Problem to solve —
In the records below, find the line holding "refine Finset.sum_congr rfl fun SD _ => ?_" and the line holding "rw [bz_congr (mem_shear_cancel". Set down both, with every line between them, exactly.

Recorded data —
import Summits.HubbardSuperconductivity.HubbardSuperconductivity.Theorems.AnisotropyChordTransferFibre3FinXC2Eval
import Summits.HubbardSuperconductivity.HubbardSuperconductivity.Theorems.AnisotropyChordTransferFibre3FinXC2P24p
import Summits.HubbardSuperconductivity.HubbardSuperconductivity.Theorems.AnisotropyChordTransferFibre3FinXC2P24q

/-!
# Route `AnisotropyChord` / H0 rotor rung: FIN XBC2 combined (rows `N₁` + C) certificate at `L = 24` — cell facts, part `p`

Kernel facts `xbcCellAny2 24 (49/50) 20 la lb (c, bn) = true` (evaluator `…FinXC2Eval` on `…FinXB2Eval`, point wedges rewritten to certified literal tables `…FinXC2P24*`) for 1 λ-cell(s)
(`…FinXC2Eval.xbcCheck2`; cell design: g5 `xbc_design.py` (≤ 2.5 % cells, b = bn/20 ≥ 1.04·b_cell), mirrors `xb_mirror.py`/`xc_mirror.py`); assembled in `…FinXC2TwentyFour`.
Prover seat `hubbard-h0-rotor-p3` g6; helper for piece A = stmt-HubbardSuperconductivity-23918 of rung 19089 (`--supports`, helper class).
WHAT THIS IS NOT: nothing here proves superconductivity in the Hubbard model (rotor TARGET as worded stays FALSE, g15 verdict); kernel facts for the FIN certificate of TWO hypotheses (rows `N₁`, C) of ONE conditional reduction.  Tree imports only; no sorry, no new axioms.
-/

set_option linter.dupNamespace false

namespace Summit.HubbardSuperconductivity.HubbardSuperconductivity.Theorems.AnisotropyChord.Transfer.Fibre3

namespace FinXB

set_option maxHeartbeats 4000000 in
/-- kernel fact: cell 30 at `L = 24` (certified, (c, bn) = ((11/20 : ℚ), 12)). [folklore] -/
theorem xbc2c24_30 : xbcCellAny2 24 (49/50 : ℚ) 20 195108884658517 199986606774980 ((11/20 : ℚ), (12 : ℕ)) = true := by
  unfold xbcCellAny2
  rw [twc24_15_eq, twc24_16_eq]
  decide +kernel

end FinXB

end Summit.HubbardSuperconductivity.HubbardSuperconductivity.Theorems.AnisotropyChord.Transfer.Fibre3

--

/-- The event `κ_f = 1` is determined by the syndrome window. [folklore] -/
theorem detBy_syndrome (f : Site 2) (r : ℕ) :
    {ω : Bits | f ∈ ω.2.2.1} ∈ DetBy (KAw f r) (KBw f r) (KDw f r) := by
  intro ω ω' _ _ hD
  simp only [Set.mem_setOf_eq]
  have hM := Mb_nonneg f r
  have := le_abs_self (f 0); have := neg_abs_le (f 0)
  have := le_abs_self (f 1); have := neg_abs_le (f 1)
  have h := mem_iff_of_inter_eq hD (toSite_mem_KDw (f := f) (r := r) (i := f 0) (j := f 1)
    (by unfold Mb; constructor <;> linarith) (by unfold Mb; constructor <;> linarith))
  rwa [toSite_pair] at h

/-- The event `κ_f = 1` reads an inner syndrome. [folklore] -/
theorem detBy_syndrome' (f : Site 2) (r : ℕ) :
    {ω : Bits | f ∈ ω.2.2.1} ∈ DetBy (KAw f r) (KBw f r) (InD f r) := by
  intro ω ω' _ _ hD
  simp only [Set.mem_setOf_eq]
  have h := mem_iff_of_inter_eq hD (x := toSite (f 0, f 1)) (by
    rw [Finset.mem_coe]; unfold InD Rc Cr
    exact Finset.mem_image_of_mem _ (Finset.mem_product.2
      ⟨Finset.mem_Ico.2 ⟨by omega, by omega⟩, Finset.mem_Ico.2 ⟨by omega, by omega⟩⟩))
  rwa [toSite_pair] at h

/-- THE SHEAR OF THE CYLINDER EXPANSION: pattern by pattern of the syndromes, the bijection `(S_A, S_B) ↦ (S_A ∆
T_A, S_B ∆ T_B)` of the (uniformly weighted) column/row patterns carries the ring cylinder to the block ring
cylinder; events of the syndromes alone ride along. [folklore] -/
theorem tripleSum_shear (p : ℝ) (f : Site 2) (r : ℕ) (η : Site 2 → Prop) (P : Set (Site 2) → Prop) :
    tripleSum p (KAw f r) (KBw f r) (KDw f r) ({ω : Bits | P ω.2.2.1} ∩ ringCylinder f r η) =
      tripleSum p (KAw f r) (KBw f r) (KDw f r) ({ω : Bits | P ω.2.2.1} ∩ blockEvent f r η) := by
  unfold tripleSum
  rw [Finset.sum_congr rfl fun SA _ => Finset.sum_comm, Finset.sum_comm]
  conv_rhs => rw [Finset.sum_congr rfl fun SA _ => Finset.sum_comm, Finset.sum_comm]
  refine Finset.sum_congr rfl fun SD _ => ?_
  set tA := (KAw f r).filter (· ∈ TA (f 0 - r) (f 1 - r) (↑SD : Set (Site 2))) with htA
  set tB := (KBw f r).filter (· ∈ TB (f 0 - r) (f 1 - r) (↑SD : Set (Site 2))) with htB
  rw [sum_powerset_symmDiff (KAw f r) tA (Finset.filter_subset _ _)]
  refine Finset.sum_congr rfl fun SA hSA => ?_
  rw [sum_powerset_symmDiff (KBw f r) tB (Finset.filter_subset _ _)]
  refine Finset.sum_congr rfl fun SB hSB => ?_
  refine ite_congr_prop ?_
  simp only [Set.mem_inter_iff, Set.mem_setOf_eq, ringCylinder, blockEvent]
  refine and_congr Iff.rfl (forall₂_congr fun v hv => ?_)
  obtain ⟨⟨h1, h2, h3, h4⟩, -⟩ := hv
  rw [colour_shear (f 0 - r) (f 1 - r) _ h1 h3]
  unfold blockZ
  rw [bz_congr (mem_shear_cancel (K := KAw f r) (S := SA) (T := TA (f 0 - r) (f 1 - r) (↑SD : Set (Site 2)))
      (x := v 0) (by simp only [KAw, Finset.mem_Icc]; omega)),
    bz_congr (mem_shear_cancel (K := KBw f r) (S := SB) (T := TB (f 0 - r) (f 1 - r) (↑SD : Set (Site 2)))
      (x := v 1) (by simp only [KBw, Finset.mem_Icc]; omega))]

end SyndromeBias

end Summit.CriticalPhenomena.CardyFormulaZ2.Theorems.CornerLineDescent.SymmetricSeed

--

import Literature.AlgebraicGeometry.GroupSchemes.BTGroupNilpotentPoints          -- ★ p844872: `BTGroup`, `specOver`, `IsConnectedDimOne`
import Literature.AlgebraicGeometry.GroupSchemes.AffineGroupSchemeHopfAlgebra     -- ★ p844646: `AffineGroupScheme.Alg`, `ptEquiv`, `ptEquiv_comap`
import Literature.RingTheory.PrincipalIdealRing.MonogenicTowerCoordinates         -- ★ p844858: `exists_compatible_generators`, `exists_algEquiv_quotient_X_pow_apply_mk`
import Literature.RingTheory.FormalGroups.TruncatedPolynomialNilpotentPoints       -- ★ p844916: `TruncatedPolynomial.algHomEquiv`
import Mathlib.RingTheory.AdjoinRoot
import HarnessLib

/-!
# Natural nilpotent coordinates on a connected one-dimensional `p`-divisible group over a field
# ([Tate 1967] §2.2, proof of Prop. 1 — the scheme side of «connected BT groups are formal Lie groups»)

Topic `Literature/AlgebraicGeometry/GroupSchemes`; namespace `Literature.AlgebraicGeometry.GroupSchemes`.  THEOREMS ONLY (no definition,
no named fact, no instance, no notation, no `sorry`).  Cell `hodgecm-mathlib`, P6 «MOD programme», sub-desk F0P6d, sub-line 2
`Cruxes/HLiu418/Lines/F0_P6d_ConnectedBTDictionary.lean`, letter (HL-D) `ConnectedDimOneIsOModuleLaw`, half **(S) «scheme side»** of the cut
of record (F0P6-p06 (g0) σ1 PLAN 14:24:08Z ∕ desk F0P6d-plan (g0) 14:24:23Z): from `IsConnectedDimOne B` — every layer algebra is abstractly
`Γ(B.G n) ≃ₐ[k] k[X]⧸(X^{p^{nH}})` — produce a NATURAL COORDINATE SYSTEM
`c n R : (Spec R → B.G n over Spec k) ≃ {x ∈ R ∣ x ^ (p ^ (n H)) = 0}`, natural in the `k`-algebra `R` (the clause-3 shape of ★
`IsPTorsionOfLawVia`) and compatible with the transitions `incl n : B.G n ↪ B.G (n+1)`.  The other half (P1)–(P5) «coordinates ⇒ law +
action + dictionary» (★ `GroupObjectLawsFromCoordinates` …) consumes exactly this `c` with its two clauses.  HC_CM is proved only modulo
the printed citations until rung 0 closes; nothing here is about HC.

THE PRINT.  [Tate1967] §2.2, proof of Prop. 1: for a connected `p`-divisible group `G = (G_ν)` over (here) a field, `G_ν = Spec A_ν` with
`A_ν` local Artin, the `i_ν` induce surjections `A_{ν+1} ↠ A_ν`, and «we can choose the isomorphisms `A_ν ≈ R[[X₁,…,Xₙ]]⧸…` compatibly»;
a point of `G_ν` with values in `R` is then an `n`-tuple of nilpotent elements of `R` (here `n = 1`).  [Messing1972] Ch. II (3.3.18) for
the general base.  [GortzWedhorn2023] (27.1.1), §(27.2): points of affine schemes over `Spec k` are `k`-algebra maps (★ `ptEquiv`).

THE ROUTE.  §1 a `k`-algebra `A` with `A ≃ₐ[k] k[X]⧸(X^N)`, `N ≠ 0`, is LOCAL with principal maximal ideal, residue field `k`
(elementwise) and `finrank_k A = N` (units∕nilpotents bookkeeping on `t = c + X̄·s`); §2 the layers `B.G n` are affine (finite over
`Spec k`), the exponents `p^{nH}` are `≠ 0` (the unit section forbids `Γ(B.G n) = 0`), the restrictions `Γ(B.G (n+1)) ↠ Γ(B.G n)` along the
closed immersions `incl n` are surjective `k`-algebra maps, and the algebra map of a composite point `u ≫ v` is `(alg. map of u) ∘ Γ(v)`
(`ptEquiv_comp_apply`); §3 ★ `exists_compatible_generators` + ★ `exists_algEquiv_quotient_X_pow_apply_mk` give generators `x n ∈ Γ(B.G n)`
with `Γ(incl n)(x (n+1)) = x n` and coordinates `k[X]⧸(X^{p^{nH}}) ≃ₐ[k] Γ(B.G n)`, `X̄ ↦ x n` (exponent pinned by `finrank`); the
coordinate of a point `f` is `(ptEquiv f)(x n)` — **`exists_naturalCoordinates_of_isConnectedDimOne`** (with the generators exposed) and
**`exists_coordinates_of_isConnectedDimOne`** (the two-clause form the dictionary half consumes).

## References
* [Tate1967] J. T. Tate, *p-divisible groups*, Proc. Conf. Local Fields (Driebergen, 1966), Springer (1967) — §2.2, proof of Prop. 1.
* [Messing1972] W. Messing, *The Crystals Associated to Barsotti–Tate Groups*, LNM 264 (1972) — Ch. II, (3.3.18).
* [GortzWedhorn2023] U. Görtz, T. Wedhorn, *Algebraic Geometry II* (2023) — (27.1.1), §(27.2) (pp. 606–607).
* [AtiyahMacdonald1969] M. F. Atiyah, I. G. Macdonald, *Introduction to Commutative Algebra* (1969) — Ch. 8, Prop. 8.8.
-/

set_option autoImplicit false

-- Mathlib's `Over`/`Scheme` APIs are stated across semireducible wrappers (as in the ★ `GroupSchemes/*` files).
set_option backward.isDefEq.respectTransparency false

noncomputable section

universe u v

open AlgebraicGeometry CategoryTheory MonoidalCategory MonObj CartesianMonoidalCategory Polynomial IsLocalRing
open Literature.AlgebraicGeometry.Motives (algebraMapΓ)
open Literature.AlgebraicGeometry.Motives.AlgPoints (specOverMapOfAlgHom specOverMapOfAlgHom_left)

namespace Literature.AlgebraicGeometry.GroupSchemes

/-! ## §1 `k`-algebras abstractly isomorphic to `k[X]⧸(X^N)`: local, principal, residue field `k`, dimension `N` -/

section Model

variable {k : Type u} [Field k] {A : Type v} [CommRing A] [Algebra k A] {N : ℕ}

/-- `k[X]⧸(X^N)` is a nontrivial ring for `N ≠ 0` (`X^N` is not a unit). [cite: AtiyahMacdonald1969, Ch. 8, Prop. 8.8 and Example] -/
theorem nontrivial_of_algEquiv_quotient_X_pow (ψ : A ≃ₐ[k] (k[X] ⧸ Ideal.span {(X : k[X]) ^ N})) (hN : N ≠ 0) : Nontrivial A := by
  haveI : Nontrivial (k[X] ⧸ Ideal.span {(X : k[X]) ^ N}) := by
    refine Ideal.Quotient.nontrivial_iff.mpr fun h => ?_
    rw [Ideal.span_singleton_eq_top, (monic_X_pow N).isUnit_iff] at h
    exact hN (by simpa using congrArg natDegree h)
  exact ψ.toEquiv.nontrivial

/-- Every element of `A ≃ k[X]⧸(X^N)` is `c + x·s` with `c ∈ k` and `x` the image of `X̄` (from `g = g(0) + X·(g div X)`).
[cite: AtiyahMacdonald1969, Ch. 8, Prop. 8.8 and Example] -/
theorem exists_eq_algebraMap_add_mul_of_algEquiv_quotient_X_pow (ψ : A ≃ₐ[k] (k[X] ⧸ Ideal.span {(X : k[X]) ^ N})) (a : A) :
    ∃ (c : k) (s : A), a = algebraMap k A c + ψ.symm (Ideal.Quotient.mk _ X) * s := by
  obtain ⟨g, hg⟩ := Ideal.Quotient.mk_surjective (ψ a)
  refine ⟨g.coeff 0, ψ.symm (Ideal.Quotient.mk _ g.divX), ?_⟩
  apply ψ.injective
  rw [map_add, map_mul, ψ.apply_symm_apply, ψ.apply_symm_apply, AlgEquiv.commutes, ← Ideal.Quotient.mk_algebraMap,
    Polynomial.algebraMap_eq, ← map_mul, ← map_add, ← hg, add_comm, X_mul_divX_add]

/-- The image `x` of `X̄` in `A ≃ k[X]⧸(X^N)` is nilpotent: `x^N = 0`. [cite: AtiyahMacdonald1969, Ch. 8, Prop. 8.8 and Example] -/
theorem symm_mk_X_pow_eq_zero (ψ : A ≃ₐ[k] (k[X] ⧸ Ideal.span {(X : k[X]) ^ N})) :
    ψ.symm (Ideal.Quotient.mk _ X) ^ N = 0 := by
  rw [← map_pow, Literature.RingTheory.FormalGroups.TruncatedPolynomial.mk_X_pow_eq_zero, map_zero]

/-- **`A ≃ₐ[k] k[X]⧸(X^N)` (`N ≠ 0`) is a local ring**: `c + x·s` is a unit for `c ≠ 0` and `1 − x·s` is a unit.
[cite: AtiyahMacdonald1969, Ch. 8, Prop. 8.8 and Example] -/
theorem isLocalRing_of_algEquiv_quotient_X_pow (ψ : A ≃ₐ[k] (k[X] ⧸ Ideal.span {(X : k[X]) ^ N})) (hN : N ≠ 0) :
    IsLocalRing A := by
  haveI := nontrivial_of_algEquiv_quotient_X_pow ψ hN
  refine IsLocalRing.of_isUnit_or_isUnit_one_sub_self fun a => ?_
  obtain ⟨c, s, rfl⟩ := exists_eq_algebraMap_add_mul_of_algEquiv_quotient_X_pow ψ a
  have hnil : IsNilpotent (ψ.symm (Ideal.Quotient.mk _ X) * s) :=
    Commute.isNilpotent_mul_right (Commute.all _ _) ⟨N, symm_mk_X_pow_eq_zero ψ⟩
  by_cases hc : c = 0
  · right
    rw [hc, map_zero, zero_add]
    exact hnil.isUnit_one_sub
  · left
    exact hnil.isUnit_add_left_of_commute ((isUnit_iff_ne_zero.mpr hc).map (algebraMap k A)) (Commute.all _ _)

Completed task —
  refine Finset.sum_congr rfl fun SD _ => ?_
  set tA := (KAw f r).filter (· ∈ TA (f 0 - r) (f 1 - r) (↑SD : Set (Site 2))) with htA
  set tB := (KBw f r).filter (· ∈ TB (f 0 - r) (f 1 - r) (↑SD : Set (Site 2))) with htB
  rw [sum_powerset_symmDiff (KAw f r) tA (Finset.filter_subset _ _)]
  refine Finset.sum_congr rfl fun SA hSA => ?_
  rw [sum_powerset_symmDiff (KBw f r) tB (Finset.filter_subset _ _)]
  refine Finset.sum_congr rfl fun SB hSB => ?_
  refine ite_congr_prop ?_
  simp only [Set.mem_inter_iff, Set.mem_setOf_eq, ringCylinder, blockEvent]
  refine and_congr Iff.rfl (forall₂_congr fun v hv => ?_)
  obtain ⟨⟨h1, h2, h3, h4⟩, -⟩ := hv
  rw [colour_shear (f 0 - r) (f 1 - r) _ h1 h3]
  unfold blockZ
  rw [bz_congr (mem_shear_cancel (K := KAw f r) (S := SA) (T := TA (f 0 - r) (f 1 - r) (↑SD : Set (Site 2)))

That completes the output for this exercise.